Condensate Harvesting from Large Dedicated Outside Air-Handling Units with Heat Recovery
|Publication Date:||1 January 2009|
With the adoption of building service systems requiring designs to minimize their environmental impact, innovative as well as obvious natural resource conservation measures are being explored.
One element of conservation considered in design is to minimize water usage in buildings. Modern designs often use green design practices suggested by organizations like the US Green Building Council and their LEED new construction guidance, where points toward receiving an overall rating are assigned to reducing annual water consumption by 20% and 30% from a baseline fixture flow rates determined by the Energy Policy Act of 1992 (USGBC, 2007). Hydronic systems makeup for equipment such as cooling towers is not generally included in building baseline water consumption rates for LEED, however should be considered in whole building water consumption estimates. Typical water conservation measures are utilizing low and zero flow fixtures, utilizing grey water for non-potable uses, and minimizing high water demand landscaping. Other, less common, water conservation measures utilizes the harvesting of water producing sources to offset the annual water consumption to achieve a net annual water reduction. These water producing sources include storm water recovery and air conditioning condensate harvesting.

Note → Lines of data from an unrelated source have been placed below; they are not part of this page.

import Summits.CriticalPhenomena.SAWScalingLimit.Theorems.SAWDevelopingMapNoFoldBoundThreeClassMin

/-!
# `NoFoldBound`, line Ideator3Sketch — the three-class inequality, NECESSITY of middle-port balance

Crux `NoFoldBound` (stmt-CriticalPhenomena-8296), route `SAWDevelopingMap`, lead seat c5 (wave 1, stub
`three_class_necessary`). The files `…ThreeClass` / `…ThreeClassMin` prove SUFFICIENT conditions (middle-port
balance / dominance) for the depth-2 no-fold inequality
`‖b₀ + b₁ e^{13πi/12} + b₂ e^{−13πi/12}‖ ≤ k ‖s₀ + s₁ e^{5πi/12} + s₂ e^{−5πi/12}‖`.
This file proves the CONVERSE direction used by `noStarvation_of_noFoldBound`: if the inequality holds with ANY
`k ≤ 1`, and the dressed masses only satisfy the one-sided facts `b₀ ≤ s₀` (middle port) and
`b_j ≥ 0.6137 s_j` (outer ports, `β_T/α_T ≥ 0.6137`), then the middle mass cannot be starved while the outer two
are balanced: `2·min(s₁, s₂) ≤ 3·s₀ + max(s₁, s₂)`.

* `three_class_nec_core` — the real-arithmetic core (`C = cos(π/12)`, `σ = sin(π/12)` abstracted with the
  enclosures `0.9659 ≤ C ≤ 0.96593`, `0 ≤ σ ≤ 0.2589`), case `s₂ ≤ s₁`;
* `three_class_necessary` — the statement on the complex norms.

Pure real/complex algebra; nothing about walks is used or asserted. [folklore]
-/

noncomputable section

namespace Summit.CriticalPhenomena.SAWScalingLimit.Theorems.SAWDevelopingMapNoFoldBound

open Complex

/-- The real-arithmetic core of `three_class_necessary` (`C = cos(π/12)`, `σ = sin(π/12)` abstracted with their
enclosures), case `s₂ ≤ s₁`: from the linearised no-fold inequality
`(b₁ + b₂) C − b₀ ≤ s₀ + (s₁ + s₂) σ + (s₁ − s₂) C` and the one-sided dressing facts, `2 s₂ ≤ 3 s₀ + s₁`.
[folklore] -/
theorem three_class_nec_core {s₀ s₁ s₂ b₀ b₁ b₂ C σ : ℝ}
    (hs₁ : 0 ≤ s₁) (hs₂ : 0 ≤ s₂) (h21 : s₂ ≤ s₁)
    (hb₀u : b₀ ≤ s₀) (hb₁l : 6137 / 10000 * s₁ ≤ b₁) (hb₂l : 6137 / 10000 * s₂ ≤ b₂)
    (hCl : (9659 / 10000 : ℝ) ≤ C) (hCu : C ≤ (96593 / 100000 : ℝ)) (hσu : σ ≤ (2589 / 10000 : ℝ))
    (hXU : (b₁ + b₂) * C - b₀ ≤ s₀ + (s₁ + s₂) * σ + (s₁ - s₂) * C) :
    2 * s₂ ≤ 3 * s₀ + s₁ := by
  have hC0 : 0 ≤ C := by linarith
  -- lower bound of the Beltrami side: `(b₁ + b₂) C ≥ 0.6137 C (s₁ + s₂)`
  have hbC : 6137 / 10000 * (s₁ + s₂) * C ≤ (b₁ + b₂) * C :=
    mul_le_mul_of_nonneg_right (by linarith) hC0
  -- product enclosures
  have p1 : C * s₁ ≤ (96593 / 100000 : ℝ) * s₁ := mul_le_mul_of_nonneg_right hCu hs₁
  have p2 : (9659 / 10000 : ℝ) * s₂ ≤ C * s₂ := mul_le_mul_of_nonneg_right hCl hs₂
  have p3 : σ * s₁ ≤ (2589 / 10000 : ℝ) * s₁ := mul_le_mul_of_nonneg_right hσu hs₁
  have p4 : σ * s₂ ≤ (2589 / 10000 : ℝ) * s₂ := mul_le_mul_of_nonneg_right hσu hs₂
  -- `2 s₀ ≥ (0.6137 C − σ − C) s₁ + (0.6137 C − σ + C) s₂ ≥ −0.63204 s₁ + 1.29977 s₂`
  have key : -(63204 / 100000 : ℝ) * s₁ + (129977 / 100000 : ℝ) * s₂ ≤ 2 * s₀ := by nlinarith
  nlinarith

/-- **The three-class inequality, necessity of middle-port balance (depth-2 stratum).** Real masses: middle
class `s₀, b₀`, neighbouring classes `s₁, b₁` and `s₂, b₂` with `s_j ≥ 0`, `b₀ ≤ s₀`, `b_j ≥ 0.6137 s_j`
(`j = 1, 2`). If the depth-2 no-fold inequality
`‖b₀ + b₁ e^{13πi/12} + b₂ e^{−13πi/12}‖ ≤ k ‖s₀ + s₁ e^{5πi/12} + s₂ e^{−5πi/12}‖` holds for some `k ≤ 1`, then
`2·min(s₁, s₂) ≤ 3·s₀ + max(s₁, s₂)` — the converse companion of `three_class_bound_min'`. [folklore] -/
theorem three_class_necessary {s₀ s₁ s₂ b₀ b₁ b₂ k : ℝ}
    (hs₀ : 0 ≤ s₀) (hs₁ : 0 ≤ s₁) (hs₂ : 0 ≤ s₂) (hk : k ≤ 1)
    (hb₀u : b₀ ≤ s₀) (hb₁l : 6137 / 10000 * s₁ ≤ b₁) (hb₂l : 6137 / 10000 * s₂ ≤ b₂)
    (h : ‖(b₀ : ℂ) + b₁ * Complex.exp ((13 * Real.pi / 12 : ℝ) * Complex.I) +
        b₂ * Complex.exp (-((13 * Real.pi / 12 : ℝ) * Complex.I))‖ ≤
      k * ‖(s₀ : ℂ) + s₁ * Complex.exp ((5 * Real.pi / 12 : ℝ) * Complex.I) +
        s₂ * Complex.exp (-((5 * Real.pi / 12 : ℝ) * Complex.I))‖) :
    2 * min s₁ s₂ ≤ 3 * s₀ + max s₁ s₂ := by
  obtain ⟨_, hC2u, _, hσ2u, hCl, hσl⟩ := trig_pi_div_twelve_bounds
  set C := Real.cos (Real.pi / 12) with hCdef
  set σ := Real.sin (Real.pi / 12) with hσdef
  have hC0 : 0 ≤ C := by linarith
  have hσ0 : 0 ≤ σ := by linarith
  -- `C ≤ 0.96593`, `σ ≤ 0.2589` from the enclosures of the squares
  have hCu : C ≤ (96593 / 100000 : ℝ) := by nlinarith [sq_nonneg (C + 96593 / 100000)]
  have hσu : σ ≤ (2589 / 10000 : ℝ) := by nlinarith [sq_nonneg (σ + 2589 / 10000)]
  -- the two norms as real expressions
  have eB : ‖(b₀ : ℂ) + b₁ * Complex.exp ((13 * Real.pi / 12 : ℝ) * Complex.I) +
        b₂ * Complex.exp (-((13 * Real.pi / 12 : ℝ) * Complex.I))‖ ^ 2 =
      (b₀ - (b₁ + b₂) * C) ^ 2 + ((b₁ - b₂) * σ) ^ 2 := by
    rw [three_class_normSq_eq, cos_thirteen_pi_div_twelve, sin_thirteen_pi_div_twelve]; ring
  have eS : ‖(s₀ : ℂ) + s₁ * Complex.exp ((5 * Real.pi / 12 : ℝ) * Complex.I) +
        s₂ * Complex.exp (-((5 * Real.pi / 12 : ℝ) * Complex.I))‖ ^ 2 =
      (s₀ + (s₁ + s₂) * σ) ^ 2 + ((s₁ - s₂) * C) ^ 2 := by
    rw [three_class_normSq_eq, cos_five_pi_div_twelve, sin_five_pi_div_twelve]
  -- `‖B‖ ≤ ‖S‖` since `k ≤ 1`
  have hBS : ‖(b₀ : ℂ) + b₁ * Complex.exp ((13 * Real.pi / 12 : ℝ) * Complex.I) +
        b₂ * Complex.exp (-((13 * Real.pi / 12 : ℝ) * Complex.I))‖ ≤
      ‖(s₀ : ℂ) + s₁ * Complex.exp ((5 * Real.pi / 12 : ℝ) * Complex.I) +
        s₂ * Complex.exp (-((5 * Real.pi / 12 : ℝ) * Complex.I))‖ :=
    h.trans (mul_le_of_le_one_left (norm_nonneg _) hk)
  have hsq := pow_le_pow_left₀ (norm_nonneg _) hBS 2
  rw [eB, eS] at hsq
  -- `X := (b₁ + b₂) C − b₀ ≤ U := s₀ + (s₁ + s₂) σ + |s₁ − s₂| C`
  set U := s₀ + (s₁ + s₂) * σ + |s₁ - s₂| * C with hUdef
  have hU1 : 0 ≤ s₀ + (s₁ + s₂) * σ := by positivity
  have hU2 : 0 ≤ |s₁ - s₂| * C := by positivity
  have hU0 : 0 ≤ U := add_nonneg hU1 hU2
  have hXsq : ((b₁ + b₂) * C - b₀) ^ 2 ≤ U ^ 2 := by
    have e1 : ((b₁ + b₂) * C - b₀) ^ 2 = (b₀ - (b₁ + b₂) * C) ^ 2 := by ring
    have e2 : ((s₁ - s₂) * C) ^ 2 = (|s₁ - s₂| * C) ^ 2 := by rw [mul_pow, mul_pow, sq_abs]
    have h3 : (s₀ + (s₁ + s₂) * σ) ^ 2 + (|s₁ - s₂| * C) ^ 2 ≤ U ^ 2 := by
      rw [hUdef]; nlinarith [mul_nonneg hU1 hU2]
    nlinarith [sq_nonneg ((b₁ - b₂) * σ), e1, e2, h3, hsq]
  have hXU : (b₁ + b₂) * C - b₀ ≤ U := (abs_le_of_sq_le_sq' hXsq hU0).2
  rcases le_total s₂ s₁ with h21 | h12
  · rw [min_eq_right h21, max_eq_left h21]
    have habs : |s₁ - s₂| = s₁ - s₂ := abs_of_nonneg (sub_nonneg.2 h21)
    rw [hUdef, habs] at hXU
    exact three_class_nec_core hs₁ hs₂ h21 hb₀u hb₁l hb₂l hCl hCu hσu hXU
  · rw [min_eq_left h12, max_eq_right h12]
    have habs : |s₁ - s₂| = s₂ - s₁ := by
      rw [abs_sub_comm]; exact abs_of_nonneg (sub_nonneg.2 h12)
    rw [hUdef, habs] at hXU
    exact three_class_nec_core hs₂ hs₁ h12 hb₀u hb₂l hb₁l hCl hCu hσu (by linarith)
    
end Summit.CriticalPhenomena.SAWScalingLimit.Theorems.SAWDevelopingMapNoFoldBound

Condensate from air conditioners, dehumidifiers, and refrigeration units can provide facilities with a steady supply of relatively pure water for many processes. Laboratories are excellent sites for this technology because they typically require dehumidification of large amounts of 100% outside air (DOE, 2005).
Another element considered in building design is indoor air quality and building envelope pressurization. Ventilation for Acceptable Indoor Air Quality, ASHRAE Standard 62.1-2004 recommends appropriate ventilation levels for various building and occupancy types. If buildings have excessive exhaust requirements due to fume hoods, user required air change rates, or other process exhaust, theminimum ventilation air requirements are potentially higher. Outdoor ventilation air commonly contains a higher moisture concentration and temperature than what is desired in the space. Conditioning this air by both reducing the temperature as well as reducing the moisture content is required.

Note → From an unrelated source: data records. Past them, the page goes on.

/-- **Given NER_loc, the crux follows from the local rungs `e ≥ 3` alone.** -/
theorem multiplicityReduction_of_localNullExpReduction_of_rungs_ge_three
    (hL : ∀ β : ℝ, 2 ≤ β → EqAdmissible β → ∀ β' : ℝ, β < β' →
      ∃ e : ℕ, 1 ≤ e ∧ ∃ c : ℝ, ∀ n : ℕ, 1 ≤ n → ∃ E : EqSystem n, E.Correct ∧
        (∃ y : MatMulVars n → ℂ, ∀ q : Fin n × Fin n, ∃ g : MvPolynomial (MatMulVars n) ℂ, eval y g ≠ 0 ∧
          liftAB n g * generator n q ^ e ∈
            Ideal.span (Set.range fun o : Fin E.tests.length => E.testPoly (E.tests.get o))) ∧
        (E.cost : ℝ) ≤ c * (n : ℝ) ^ β')
    (hP : ∀ e : ℕ, 3 ≤ e → ∀ β : ℝ, 2 ≤ β →
      (∃ c : ℝ, ∀ n : ℕ, 1 ≤ n → ∃ E : EqSystem n, E.Correct ∧
        (∃ y : MatMulVars n → ℂ, ∀ q : Fin n × Fin n, ∃ g : MvPolynomial (MatMulVars n) ℂ, eval y g ≠ 0 ∧
          liftAB n g * generator n q ^ e ∈
            Ideal.span (Set.range fun o : Fin E.tests.length => E.testPoly (E.tests.get o))) ∧
        (E.cost : ℝ) ≤ c * (n : ℝ) ^ β) →
      ∀ β' : ℝ, β < β' → EqAdmissibleRed β') :
    MultiplicityReduction := by
  refine multiplicityReduction_of_localNullExpReduction_of_localNullExpPurification hL fun e he => ?_
  rcases Nat.lt_or_ge e 3 with h3 | h3
  · interval_cases e
    · exact localNullExpPurification_one
    · exact localNullExpPurification_two
  · exact hP e h3

/-! ## The e-engine on local members -/

/-- **`e-1` steps on a LOCAL member**: `D_{μ₁}(⋯D_{μ_L}(ι(g)·f_q^{L+1})) = (L+1)!·ι(g·∏ μ_i(q))·f_q`. -/
theorem iterate_derivC_liftAB_mul_generator_pow_pred (q : Fin n × Fin n)
    (g : MvPolynomial (MatMulVars n) ℂ) (μs : List (Fin n × Fin n → MvPolynomial (MatMulVars n) ℂ)) :
    μs.foldr (fun μ v => derivC μ v) (liftAB n g * generator n q ^ (μs.length + 1)) =
      C ((Nat.factorial (μs.length + 1) : ℕ) : ℂ) * liftAB n (g * (μs.map fun μ => μ q).prod) *
        generator n q := by
  have key : ∀ (νs : List (Fin n × Fin n → MvPolynomial (MatMulVars n) ℂ)) (u : MvPolynomial (GraphVars n) ℂ),
      νs.foldr (fun μ v => derivC μ v) (liftAB n g * u) = liftAB n g * νs.foldr (fun μ v => derivC μ v) u := by
    intro νs u
    induction νs with
    | nil => rfl
    | cons ν νs ih => rw [List.foldr_cons, List.foldr_cons, ih, derivC_liftAB_mul]
  rw [key, iterate_derivC_generator_pow_pred, map_mul]
  ring

end Summit.MatrixMultiplication.MatrixMultiplication.Theorems.GraphEquations

end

Because some designs require increased levels of outside ventilation air for a variety of reasons, the potential to recover the energy being expelled by the exhaust system and transfer to the incoming ventilation air is high. Due to this potential, ASHRAE has incorporated policy regarding energy recovery, outlined in the Energy Standard for Buildings except Low- Rise Residential Buildings, ASHRAE Standard 90.1. To satisfy ASHRAE 90.1, fan systems that have a design air flow rate of 5000 cfm (2358 L / sec) or greater and have a minimum outside ventilation air flow that is equal to 70% or more of the supply air shall have an energy recovery system with at least 50% recovery effectiveness (ASHRAE, 2004). There are exceptions to this requirement, however for the purpose of this paper, no exceptions are taken.
To centralize the process of pre-conditioning ventilation air and the recovery of exhaust air energy, large energy recovery units or DOAHUs with energy recovery means are commonly used. These units are designed to provide preconditioned ventilation air either directly to the occupied space or ducted to an additional AHU. All building exhaust is also ducted to these units, which exchanges sensible and latent energy with the incoming ventilation air.
There are several types and configurations of DOAHU available for use. They have heat recovery means, either by an enthalpy wheel, glycol run around loop, air-to-air heat exchanger, or others. In addition, they often have cooling and heating coils, as well as humidifiers depending on the application. The type of DOAHU studied in this paper is one with an energy recovery device, pre-heat and cooling coil downstream of the recovery device, and a heating coil in the reheat position, shown in Figure 1.
These units pre-condition large quantities of moisture laden air down to a more moisture neutral state, where the humidity ratio1 is close to the delivered supply air humidity ratio. This process produces large quantities of condensate, which is commonly discharged to the sanitary sewer systems. Some water treatment facilities operate at near capacity and do not allow or discourage condensate disposal into the sanitary sewer system (ICC, 2006).
The focus of this paper is to determine the feasibility of coupling both the water conservation and indoor air quality and building envelope pressurization elements of design by harvesting air conditioning condensate for non-potable water supplementation in large commercial, institutional, and medical buildings, where large volumes of outside air are required.
1. Humidity ratio is defined as for given moisture sample it is the ratio of the mass of water vapor to the mass of dry air in the sample (ASHRAE, 1993).